§ **Assignment**:
In the records below, the line with "nil => exact le_rfl" opens the range and the line with "row margins. [folklore] -/" closes it; print that range exactly and nothing else.

##### Available records #####

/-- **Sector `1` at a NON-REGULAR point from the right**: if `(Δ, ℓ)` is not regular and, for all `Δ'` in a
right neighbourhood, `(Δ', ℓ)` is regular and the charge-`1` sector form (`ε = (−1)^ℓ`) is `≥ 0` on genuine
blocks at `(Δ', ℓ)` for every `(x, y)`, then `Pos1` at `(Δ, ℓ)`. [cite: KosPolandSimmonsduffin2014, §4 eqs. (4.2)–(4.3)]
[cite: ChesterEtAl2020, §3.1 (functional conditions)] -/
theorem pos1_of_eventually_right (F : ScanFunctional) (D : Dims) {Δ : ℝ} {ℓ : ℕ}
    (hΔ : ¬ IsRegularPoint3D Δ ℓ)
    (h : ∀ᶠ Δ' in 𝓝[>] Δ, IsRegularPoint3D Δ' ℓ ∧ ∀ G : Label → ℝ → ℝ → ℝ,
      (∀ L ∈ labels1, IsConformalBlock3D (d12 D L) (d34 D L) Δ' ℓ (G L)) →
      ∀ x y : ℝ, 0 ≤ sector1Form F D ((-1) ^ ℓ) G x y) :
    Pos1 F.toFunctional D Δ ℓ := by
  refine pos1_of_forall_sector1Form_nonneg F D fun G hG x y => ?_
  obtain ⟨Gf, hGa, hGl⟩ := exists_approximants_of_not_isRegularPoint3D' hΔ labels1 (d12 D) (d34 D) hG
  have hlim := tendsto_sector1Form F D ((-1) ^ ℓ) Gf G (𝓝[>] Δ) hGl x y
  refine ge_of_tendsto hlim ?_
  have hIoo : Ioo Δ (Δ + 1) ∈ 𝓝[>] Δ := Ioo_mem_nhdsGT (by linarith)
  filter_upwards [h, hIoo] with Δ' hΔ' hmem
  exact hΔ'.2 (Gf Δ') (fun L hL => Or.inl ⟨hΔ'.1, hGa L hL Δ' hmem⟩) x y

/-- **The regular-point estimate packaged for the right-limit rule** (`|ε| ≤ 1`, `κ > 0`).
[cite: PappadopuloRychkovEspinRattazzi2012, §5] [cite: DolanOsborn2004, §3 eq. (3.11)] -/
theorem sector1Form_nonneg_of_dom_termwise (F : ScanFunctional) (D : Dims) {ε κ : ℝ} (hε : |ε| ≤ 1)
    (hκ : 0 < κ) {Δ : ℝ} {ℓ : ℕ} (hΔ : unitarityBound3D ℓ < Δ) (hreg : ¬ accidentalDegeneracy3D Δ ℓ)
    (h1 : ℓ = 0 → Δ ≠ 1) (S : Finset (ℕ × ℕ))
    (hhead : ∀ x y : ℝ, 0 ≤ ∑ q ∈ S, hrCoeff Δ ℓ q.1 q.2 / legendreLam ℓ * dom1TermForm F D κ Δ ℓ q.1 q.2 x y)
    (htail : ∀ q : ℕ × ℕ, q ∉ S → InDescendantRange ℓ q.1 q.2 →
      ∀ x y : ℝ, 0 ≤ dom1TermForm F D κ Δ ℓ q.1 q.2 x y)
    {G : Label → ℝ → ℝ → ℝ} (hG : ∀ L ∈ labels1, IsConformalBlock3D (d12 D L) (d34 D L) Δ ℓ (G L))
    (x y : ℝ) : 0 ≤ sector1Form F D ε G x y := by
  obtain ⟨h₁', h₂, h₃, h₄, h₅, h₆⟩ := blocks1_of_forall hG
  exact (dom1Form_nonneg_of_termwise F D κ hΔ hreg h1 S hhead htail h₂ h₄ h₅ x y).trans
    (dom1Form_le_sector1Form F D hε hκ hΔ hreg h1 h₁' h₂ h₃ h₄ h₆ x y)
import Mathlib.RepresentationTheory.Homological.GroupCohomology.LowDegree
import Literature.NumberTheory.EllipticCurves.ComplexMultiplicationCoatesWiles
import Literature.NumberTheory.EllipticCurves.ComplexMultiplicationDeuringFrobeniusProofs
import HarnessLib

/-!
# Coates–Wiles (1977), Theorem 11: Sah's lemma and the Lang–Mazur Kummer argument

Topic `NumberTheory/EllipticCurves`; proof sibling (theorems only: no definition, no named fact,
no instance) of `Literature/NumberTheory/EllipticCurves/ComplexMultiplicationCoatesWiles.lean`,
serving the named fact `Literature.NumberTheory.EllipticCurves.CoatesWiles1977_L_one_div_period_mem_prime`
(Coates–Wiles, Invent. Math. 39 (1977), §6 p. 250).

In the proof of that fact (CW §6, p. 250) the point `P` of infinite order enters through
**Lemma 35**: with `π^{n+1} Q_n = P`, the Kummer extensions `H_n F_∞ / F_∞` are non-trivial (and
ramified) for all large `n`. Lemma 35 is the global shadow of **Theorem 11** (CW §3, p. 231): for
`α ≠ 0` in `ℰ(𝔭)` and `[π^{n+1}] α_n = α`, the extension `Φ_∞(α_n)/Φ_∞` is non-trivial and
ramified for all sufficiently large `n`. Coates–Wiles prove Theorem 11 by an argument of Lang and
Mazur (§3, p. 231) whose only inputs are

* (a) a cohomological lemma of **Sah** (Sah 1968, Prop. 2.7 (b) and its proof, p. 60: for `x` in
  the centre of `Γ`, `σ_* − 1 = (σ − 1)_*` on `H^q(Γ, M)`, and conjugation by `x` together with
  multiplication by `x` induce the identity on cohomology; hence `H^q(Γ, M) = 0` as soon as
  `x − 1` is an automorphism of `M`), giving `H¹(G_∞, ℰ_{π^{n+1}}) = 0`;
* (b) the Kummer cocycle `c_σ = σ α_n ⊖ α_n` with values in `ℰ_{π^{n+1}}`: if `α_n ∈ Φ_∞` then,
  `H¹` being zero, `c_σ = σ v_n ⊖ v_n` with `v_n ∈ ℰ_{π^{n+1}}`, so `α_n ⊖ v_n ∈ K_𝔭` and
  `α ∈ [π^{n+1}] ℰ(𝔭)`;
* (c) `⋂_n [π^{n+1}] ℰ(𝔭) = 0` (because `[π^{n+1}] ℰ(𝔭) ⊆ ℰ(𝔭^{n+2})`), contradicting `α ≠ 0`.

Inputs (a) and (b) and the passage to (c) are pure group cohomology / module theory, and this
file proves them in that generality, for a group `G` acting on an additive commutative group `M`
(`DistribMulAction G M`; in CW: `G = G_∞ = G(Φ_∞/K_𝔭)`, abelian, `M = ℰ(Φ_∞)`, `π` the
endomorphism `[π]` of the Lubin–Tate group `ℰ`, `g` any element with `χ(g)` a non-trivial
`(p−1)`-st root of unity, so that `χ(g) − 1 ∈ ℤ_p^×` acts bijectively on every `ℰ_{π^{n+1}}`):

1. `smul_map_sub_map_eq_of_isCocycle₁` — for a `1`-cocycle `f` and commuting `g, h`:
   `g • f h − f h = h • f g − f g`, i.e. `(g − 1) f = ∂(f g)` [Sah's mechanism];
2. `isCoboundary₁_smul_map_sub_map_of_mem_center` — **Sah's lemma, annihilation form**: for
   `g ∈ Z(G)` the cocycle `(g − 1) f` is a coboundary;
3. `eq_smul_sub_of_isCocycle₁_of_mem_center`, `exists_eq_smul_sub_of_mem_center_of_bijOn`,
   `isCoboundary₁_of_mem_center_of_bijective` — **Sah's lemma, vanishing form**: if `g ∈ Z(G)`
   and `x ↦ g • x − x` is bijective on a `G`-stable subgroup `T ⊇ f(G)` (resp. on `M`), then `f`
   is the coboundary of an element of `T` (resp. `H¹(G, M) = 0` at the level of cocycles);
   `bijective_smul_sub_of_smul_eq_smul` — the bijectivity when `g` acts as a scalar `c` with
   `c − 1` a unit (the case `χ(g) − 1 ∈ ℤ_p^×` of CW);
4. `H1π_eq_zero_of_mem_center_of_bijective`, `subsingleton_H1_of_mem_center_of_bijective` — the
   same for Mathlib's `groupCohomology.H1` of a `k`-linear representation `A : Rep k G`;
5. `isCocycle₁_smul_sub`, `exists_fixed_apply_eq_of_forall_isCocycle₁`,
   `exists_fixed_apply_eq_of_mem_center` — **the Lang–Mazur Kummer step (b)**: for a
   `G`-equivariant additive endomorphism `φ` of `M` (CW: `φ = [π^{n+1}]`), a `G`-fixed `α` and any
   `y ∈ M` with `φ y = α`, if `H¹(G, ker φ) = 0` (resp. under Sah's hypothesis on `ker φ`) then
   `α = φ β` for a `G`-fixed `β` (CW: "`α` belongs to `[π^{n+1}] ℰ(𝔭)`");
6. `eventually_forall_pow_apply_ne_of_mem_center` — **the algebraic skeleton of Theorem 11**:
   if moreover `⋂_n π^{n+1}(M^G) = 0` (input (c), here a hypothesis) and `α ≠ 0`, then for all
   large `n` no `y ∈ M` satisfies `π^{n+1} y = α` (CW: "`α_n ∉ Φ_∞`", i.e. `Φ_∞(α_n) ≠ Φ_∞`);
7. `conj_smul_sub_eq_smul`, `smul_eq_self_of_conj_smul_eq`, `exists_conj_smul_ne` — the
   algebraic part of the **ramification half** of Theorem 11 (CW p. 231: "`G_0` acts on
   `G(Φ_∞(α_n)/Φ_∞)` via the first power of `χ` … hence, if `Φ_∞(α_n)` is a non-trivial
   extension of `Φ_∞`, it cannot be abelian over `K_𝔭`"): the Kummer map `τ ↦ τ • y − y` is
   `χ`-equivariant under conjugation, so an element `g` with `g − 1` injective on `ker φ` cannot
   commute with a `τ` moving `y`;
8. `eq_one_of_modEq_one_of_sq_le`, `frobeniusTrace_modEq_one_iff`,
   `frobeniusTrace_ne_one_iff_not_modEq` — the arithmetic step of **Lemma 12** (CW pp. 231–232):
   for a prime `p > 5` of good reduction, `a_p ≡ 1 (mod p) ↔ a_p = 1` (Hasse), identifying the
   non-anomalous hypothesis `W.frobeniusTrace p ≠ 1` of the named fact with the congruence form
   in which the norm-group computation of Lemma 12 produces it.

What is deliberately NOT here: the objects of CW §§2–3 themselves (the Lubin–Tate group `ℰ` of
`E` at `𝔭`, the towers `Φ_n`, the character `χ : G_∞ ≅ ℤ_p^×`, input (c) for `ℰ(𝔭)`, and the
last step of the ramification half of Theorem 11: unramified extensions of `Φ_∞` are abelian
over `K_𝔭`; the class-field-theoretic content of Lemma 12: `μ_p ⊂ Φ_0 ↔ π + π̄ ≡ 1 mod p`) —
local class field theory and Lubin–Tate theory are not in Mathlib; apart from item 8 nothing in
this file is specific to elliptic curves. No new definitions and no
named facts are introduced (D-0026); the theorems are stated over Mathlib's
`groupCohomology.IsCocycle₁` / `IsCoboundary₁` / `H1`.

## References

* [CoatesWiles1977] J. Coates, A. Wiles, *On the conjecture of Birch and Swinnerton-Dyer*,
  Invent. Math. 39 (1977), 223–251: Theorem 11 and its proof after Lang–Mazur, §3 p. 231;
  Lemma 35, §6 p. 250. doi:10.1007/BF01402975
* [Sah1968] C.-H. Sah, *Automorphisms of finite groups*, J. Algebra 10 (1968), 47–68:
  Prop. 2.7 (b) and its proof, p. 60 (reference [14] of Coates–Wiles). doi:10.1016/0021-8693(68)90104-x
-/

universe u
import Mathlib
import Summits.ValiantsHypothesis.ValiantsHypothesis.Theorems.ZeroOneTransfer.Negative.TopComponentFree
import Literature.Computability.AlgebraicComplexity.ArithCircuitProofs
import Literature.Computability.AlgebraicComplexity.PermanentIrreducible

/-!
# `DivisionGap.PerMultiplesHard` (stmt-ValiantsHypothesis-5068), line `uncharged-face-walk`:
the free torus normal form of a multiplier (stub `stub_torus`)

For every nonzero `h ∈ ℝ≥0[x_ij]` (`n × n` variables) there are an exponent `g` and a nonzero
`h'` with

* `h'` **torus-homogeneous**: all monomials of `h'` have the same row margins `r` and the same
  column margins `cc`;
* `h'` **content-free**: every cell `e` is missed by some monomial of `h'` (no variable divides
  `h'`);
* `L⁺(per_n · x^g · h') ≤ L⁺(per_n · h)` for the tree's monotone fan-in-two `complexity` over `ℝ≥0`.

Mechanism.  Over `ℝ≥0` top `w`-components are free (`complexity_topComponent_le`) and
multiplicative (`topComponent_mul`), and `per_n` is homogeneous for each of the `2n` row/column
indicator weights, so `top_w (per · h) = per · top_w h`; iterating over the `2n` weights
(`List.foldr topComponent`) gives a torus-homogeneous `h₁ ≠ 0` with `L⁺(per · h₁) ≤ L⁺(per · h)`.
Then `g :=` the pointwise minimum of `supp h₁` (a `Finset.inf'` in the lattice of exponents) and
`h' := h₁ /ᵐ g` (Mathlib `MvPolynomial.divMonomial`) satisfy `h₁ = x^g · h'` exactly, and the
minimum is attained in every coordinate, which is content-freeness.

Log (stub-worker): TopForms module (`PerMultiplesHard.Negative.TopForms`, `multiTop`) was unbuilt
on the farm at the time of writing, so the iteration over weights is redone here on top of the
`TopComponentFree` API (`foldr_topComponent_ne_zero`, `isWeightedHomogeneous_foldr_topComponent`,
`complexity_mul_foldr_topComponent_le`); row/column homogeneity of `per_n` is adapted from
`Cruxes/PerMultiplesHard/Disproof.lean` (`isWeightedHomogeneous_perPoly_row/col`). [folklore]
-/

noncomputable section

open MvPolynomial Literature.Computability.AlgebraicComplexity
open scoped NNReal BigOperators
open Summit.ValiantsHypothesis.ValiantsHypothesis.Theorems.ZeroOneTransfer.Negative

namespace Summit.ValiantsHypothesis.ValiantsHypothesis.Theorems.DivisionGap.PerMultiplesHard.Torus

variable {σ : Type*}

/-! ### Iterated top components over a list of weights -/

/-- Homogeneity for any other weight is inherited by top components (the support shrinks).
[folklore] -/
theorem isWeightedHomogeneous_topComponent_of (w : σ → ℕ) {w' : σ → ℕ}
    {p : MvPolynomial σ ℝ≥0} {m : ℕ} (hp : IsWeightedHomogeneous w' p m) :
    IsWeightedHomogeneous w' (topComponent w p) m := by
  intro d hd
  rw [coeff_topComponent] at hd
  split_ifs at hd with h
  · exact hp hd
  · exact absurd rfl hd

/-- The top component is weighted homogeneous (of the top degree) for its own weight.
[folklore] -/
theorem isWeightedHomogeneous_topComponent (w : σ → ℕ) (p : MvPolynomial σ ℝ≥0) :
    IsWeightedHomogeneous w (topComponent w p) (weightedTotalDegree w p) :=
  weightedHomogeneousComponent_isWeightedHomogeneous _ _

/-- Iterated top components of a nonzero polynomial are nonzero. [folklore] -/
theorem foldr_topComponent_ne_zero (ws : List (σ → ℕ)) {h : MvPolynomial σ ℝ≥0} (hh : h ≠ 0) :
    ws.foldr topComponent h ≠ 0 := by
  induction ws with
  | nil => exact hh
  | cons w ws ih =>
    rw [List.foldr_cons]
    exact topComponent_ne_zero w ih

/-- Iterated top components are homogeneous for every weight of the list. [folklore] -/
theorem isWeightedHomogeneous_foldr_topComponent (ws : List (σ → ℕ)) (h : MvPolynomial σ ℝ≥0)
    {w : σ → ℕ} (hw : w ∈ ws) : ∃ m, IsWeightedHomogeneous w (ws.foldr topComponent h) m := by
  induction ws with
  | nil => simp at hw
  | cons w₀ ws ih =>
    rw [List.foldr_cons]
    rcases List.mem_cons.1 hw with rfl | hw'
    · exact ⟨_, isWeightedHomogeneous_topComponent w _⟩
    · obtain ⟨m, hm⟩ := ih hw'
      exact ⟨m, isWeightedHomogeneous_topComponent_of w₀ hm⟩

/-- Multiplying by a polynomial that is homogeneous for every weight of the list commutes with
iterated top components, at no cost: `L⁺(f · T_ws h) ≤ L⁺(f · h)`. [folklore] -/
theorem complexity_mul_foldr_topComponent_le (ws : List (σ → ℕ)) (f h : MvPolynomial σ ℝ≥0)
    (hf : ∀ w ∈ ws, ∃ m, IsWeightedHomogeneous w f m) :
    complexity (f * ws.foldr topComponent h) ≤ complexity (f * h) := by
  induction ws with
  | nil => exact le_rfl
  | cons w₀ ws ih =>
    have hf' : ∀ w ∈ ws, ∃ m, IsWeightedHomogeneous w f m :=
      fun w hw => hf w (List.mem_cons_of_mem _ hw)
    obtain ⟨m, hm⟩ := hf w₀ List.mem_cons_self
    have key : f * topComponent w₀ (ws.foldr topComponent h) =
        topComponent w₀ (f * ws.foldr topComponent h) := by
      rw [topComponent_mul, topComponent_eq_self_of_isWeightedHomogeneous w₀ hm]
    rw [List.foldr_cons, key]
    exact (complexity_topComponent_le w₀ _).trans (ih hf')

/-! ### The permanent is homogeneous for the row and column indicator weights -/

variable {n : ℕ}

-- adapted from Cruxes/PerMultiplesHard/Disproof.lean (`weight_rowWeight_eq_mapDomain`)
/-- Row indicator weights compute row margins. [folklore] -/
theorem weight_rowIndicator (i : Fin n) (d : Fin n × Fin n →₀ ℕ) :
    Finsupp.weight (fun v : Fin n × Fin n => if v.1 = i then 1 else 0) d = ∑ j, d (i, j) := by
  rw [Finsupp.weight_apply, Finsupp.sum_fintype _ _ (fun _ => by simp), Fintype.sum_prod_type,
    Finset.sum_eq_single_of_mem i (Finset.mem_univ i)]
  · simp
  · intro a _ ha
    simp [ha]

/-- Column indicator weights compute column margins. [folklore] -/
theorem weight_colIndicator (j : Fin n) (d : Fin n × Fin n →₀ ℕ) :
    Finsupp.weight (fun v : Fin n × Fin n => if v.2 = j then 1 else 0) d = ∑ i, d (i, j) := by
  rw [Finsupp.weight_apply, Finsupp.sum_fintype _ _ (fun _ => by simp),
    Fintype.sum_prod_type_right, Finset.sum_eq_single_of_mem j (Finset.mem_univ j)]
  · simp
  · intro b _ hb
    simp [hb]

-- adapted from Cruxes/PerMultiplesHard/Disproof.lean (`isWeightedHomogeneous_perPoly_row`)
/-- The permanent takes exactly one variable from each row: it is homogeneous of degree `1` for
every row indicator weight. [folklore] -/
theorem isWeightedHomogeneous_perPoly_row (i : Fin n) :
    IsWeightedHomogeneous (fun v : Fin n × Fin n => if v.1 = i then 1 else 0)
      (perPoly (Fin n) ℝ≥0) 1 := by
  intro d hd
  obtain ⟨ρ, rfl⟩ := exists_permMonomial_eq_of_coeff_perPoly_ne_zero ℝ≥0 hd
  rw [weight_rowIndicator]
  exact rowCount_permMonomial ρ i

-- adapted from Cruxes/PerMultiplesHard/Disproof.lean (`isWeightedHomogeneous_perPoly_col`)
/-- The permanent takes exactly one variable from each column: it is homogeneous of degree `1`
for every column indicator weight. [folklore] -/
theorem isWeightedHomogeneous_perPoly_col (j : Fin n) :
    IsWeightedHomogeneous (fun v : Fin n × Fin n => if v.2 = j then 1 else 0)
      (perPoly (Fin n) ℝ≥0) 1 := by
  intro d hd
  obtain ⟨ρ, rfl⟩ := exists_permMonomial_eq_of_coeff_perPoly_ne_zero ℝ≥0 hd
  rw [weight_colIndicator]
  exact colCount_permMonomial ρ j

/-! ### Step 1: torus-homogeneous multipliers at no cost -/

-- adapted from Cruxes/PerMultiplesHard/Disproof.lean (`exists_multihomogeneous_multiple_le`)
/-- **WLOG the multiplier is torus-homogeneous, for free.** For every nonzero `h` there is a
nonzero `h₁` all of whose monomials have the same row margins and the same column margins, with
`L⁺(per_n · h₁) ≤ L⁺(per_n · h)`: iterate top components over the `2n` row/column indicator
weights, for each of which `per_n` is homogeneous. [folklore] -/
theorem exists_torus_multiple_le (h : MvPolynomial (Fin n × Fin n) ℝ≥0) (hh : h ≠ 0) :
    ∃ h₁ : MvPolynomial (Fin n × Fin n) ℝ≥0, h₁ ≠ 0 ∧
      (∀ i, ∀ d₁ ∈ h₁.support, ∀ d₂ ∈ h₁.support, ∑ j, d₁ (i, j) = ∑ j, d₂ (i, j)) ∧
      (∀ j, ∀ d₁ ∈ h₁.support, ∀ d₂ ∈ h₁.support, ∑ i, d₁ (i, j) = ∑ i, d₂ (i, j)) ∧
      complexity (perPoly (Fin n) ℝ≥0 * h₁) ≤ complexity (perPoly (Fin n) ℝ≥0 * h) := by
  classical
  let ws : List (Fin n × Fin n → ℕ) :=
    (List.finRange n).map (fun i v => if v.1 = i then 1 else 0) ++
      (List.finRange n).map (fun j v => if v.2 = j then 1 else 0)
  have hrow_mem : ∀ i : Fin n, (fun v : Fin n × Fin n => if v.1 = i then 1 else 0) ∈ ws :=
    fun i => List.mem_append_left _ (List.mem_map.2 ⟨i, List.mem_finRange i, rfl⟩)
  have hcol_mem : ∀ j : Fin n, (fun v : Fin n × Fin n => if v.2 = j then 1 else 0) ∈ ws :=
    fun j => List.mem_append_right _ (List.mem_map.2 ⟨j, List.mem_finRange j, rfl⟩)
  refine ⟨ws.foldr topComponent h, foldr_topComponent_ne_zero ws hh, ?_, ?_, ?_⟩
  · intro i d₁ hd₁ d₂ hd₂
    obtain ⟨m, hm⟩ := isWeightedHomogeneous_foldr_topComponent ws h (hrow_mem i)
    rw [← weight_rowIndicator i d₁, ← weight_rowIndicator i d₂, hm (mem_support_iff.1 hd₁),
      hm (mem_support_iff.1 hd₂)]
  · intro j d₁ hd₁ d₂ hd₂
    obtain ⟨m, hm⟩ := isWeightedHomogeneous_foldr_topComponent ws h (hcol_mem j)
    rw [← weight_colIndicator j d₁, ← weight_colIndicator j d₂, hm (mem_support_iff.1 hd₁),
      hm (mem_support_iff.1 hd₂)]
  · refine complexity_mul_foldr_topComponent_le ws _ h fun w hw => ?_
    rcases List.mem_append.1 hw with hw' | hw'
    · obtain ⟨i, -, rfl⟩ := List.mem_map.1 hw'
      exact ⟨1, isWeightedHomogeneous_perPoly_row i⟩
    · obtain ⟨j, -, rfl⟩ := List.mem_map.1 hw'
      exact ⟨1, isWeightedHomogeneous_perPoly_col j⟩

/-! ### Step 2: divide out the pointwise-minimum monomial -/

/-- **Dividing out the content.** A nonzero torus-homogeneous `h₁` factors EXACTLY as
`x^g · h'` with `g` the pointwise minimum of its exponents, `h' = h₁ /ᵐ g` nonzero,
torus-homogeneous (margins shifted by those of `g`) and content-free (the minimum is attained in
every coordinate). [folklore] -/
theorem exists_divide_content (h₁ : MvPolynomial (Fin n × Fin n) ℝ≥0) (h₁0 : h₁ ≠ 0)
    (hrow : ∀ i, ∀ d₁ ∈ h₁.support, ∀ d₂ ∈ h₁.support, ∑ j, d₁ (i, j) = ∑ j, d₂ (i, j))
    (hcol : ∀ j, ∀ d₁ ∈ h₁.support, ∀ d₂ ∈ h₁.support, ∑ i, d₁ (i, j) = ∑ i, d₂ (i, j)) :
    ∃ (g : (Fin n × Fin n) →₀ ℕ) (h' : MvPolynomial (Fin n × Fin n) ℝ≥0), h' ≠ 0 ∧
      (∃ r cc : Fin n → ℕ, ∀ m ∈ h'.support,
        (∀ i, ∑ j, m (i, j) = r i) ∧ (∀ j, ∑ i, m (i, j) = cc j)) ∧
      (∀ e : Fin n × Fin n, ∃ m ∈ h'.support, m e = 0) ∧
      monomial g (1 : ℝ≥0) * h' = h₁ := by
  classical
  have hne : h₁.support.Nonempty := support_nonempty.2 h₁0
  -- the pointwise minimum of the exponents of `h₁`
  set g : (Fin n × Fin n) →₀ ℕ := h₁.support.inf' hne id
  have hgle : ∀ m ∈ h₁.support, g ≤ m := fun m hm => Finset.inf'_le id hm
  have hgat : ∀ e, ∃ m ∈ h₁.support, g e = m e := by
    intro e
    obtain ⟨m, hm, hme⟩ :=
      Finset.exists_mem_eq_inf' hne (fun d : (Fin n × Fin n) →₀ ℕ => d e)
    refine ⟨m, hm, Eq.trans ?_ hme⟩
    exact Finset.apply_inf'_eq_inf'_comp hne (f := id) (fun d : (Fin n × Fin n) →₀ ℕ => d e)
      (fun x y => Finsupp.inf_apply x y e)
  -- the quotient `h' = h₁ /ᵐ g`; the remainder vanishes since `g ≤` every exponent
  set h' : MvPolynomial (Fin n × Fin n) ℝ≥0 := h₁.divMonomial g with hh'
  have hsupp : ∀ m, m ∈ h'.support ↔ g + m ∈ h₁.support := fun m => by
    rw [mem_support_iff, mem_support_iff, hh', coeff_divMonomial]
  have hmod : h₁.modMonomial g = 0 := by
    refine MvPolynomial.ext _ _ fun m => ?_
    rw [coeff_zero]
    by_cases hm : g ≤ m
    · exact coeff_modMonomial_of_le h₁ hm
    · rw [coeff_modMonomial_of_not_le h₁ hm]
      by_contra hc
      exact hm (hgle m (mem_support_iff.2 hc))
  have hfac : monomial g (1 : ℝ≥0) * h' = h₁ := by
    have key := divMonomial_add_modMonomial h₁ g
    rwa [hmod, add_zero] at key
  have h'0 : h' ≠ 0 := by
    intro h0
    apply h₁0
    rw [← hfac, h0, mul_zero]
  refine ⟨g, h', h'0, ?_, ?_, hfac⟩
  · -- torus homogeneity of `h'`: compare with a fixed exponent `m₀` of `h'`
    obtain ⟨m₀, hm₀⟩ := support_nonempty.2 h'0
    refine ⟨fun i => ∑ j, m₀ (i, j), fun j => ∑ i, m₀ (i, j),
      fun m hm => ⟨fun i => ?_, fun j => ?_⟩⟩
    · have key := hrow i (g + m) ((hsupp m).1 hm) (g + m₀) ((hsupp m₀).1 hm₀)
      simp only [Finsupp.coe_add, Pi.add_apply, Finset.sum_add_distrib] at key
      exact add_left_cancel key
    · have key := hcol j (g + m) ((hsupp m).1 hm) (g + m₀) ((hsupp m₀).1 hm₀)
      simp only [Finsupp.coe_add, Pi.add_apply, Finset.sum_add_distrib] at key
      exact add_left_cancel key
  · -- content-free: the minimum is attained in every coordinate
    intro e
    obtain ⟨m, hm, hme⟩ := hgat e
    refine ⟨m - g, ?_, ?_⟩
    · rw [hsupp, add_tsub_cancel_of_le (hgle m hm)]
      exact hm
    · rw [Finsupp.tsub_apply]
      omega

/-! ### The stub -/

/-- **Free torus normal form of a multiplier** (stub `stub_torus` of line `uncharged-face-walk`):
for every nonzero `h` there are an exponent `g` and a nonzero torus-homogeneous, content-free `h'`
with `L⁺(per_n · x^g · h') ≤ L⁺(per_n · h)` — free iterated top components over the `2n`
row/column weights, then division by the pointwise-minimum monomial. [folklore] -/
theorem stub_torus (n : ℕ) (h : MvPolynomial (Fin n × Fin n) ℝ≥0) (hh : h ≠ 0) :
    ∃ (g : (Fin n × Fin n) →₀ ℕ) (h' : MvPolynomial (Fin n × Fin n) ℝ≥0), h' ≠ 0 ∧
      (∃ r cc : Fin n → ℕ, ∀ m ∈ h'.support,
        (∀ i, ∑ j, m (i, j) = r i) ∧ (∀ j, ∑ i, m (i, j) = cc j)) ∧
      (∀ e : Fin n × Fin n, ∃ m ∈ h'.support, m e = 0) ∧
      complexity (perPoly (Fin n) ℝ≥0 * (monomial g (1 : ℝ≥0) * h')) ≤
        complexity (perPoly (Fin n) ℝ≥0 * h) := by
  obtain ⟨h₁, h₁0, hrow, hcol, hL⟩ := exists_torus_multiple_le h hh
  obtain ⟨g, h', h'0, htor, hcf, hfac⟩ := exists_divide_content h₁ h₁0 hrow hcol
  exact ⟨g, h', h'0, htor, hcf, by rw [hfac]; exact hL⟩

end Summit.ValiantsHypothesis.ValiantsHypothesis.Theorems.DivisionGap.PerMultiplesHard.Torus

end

#####

§ **Exercise response**:
  | nil => exact le_rfl
  | cons w₀ ws ih =>
    have hf' : ∀ w ∈ ws, ∃ m, IsWeightedHomogeneous w f m :=
      fun w hw => hf w (List.mem_cons_of_mem _ hw)
    obtain ⟨m, hm⟩ := hf w₀ List.mem_cons_self
    have key : f * topComponent w₀ (ws.foldr topComponent h) =
        topComponent w₀ (f * ws.foldr topComponent h) := by
      rw [topComponent_mul, topComponent_eq_self_of_isWeightedHomogeneous w₀ hm]
    rw [List.foldr_cons, key]
    exact (complexity_topComponent_le w₀ _).trans (ih hf')

/-! ### The permanent is homogeneous for the row and column indicator weights -/

variable {n : ℕ}

-- adapted from Cruxes/PerMultiplesHard/Disproof.lean (`weight_rowWeight_eq_mapDomain`)
/-- Row indicator weights compute row margins. [folklore] -/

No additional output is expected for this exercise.